YOUR ASSIGNMENT: In the material below, the lines containing the word "constants" are required; copy each of them.

────────────────────

import Literature.Probability.FitznerVanDerHofstad2017.NbwRemainderFrame
import Literature.Probability.FitznerVanDerHofstad2017.DoubleConnectionBubbleFourier
import HarnessLib

/-!
# Extraction word sums are trail remainders: `Σ_{u ∈ a_M-trails} τ_p(x − u(M)) = Rem_{[M]}(p;x)`,
# `Σ_{u₁,u₂} Σ_y τ_p(u₁, y) τ_p(y + u₂, x) ≤ Rem_{[M−m₂,m₂]}(p;x)`, and the repulsive-bubble cell at
# ABSTRACT remainder-kernel constants (b2b-lace, LEMMAS §20 node N68c-BRIDGE)

CITATION HEADER (PLACEMENT v2). This module is part of a certified REPRODUCTION of:
R. Fitzner, R. van der Hofstad, *Mean-field behavior for nearest-neighbor percolation in d > 10*,
Electron. J. Probab. 22 (2017), no. 43 [FvdH17], §4.2, and *Generalized approach to the non-backtracking
lace expansion*, Probab. Theory Related Fields 169 (2017) 1041–1119 [NoBLE17], §5.3.1–§5.3.2.
Origin: build `lace`, staging package `LaceExpansionHighD`.

WHAT THIS FILE DOES. The literature seat's x-space EXTRACTION bounds ([FvdH17] (4.18), (4.20)–(4.21), the
display after (4.18) = [NoBLE17] (5.40); files `TwoPointTrailExtraction`, `DoubleConnectionBubble`,
`RepulsiveBubbleExtraction`) end in FINITE WORD SUMS over bond-avoiding words (`trailWords d M`) of
two-point functions: a one-tail term `p^M Σ_{u} τ_p(0, x − u(M))` and a two-tail term
`p^M Σ_{(u₁,u₂)} Σ_{y∈S} τ_p(u₁(M−m₂), y) τ_p(y + u₂(m₂), x)`. The carver's frame (`NbwRemainderFrame`) bounds the
TRAIL REMAINDER `Rem_c(p;x) = ((a_{c₁} ⋆ ⋯ ⋆ a_{c_n}) ⋆ τ_p^{⋆n})(x)` (`trailRem d p c x`) by `Γ̄₂(p)ⁿ · R` for any
valid remainder-kernel constant `R` (`IsRemKernelConst d c X R`; printed `R = (2d)^M K_{n,M}`, N53 `R = J_n`).
This file is the glue between the two (no new mathematics; [NoBLE17] (5.25) p. 1097 read literally):
* (A) word sums over trails are `x`-space pairings with the trail counts `a_n = trailLaw d n`:
  `Σ_{u ∈ trailWords d n} g(x − u(n)) = (a_n ⋆ g)(x)` (`sum_trailWords_eq_latticeConv`; finite support);
* (B) `pieces f [m] = f m`, `pieces f [m,n] = f m ⋆ f n`, and the PEEL lemma
  `((a_m ⋆ pieces c) ⋆ G)(x) = Σ_{u ∈ trailWords d m} (pieces c ⋆ G)(x − u(m))` for bounded `G`
  (`latticeConv_pieces_cons`; associativity `latticeConv_assoc_of_bdd`), whence `trailRem_cons`;
* (C) ONE TAIL `Σ_u τ_p(0, x − u(M)) = Rem_{[M]}(p;x)` (`sum_trailWords_tau_eq_trailRem`), TWO TAILS
  `Σ_{(u₁,u₂)} Σ_{y∈S} τ_p(u₁(m), y) τ_p(y + u₂(n), x) ≤ Rem_{[m,n]}(p;x)` for every finite `S`, `p < p_c`
  (`sum_prod_trailWords_sum_tau_mul_tau_le_trailRem`; equality in the limit `S ↑ ℤ^d`);
* (D) SLOT FORM: with `IsRemKernelConst d [M] X R₁`, `IsRemKernelConst d [M−m₂,m₂] X R₂` and `x ∈ X` the
  (5.40)-shaped extraction right-hand side is at most
  `Σ_{L=m₁+m₂}^{M−1} (L+1−m₁−m₂) a_L(x) p^L + (M−m₁−m₂) p^M Γ̄₂ R₁ + p^M Γ̄₂² R₂`, stated in hE-FORM: the extraction
  inequality is a HYPOTHESIS `hE` on an abstract non-negative `D : Site d → ℝ` (for the repulsive bubble
  `D y = 𝓑_{m₁,m₂}(y,x)` it is `RepulsiveBubbleExtraction.sum_diagB_le_extraction` of the literature seat, a
  kernel theorem — NOT a cited fact), and the conclusion is the cell-11 (`x = 0`) / cell-12 (`x ≠ 0`)
  repulsive-bubble bound of `Percolation.nb` at ABSTRACT slot constants — the form the re-cut oracle
  `NobleImprovementInputsRemAt` (node N68g) consumes (`sum_le_repBubble_slots`, `sumLE_repBubble_slots`).
Compositions of length 3 and 4 (repulsive triangle / square) follow from the PEEL lemma in the same way once the
extraction right-hand sides are fixed.

[cite: FitznerVanDerHofstad2016NoBLE, §5.3.1 (5.23)–(5.25) pp. 1096–1097; §5.3.2 first display p. 1097, (5.40) p. 1098]
[cite: FitznerVanDerHofstad2017, §4.2 (4.18), (4.20)–(4.21) and the display after (4.18) (arXiv:1506.07977v2 pp. 36–37 = EJP pp. 33–34); notebook Percolation.nb cells 11, 12]
-/

noncomputable section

────────────────────

WRITTEN ANSWER:
# ABSTRACT remainder-kernel constants (b2b-lace, LEMMAS §20 node N68c-BRIDGE)
  repulsive-bubble bound of `Percolation.nb` at ABSTRACT slot constants — the form the re-cut oracle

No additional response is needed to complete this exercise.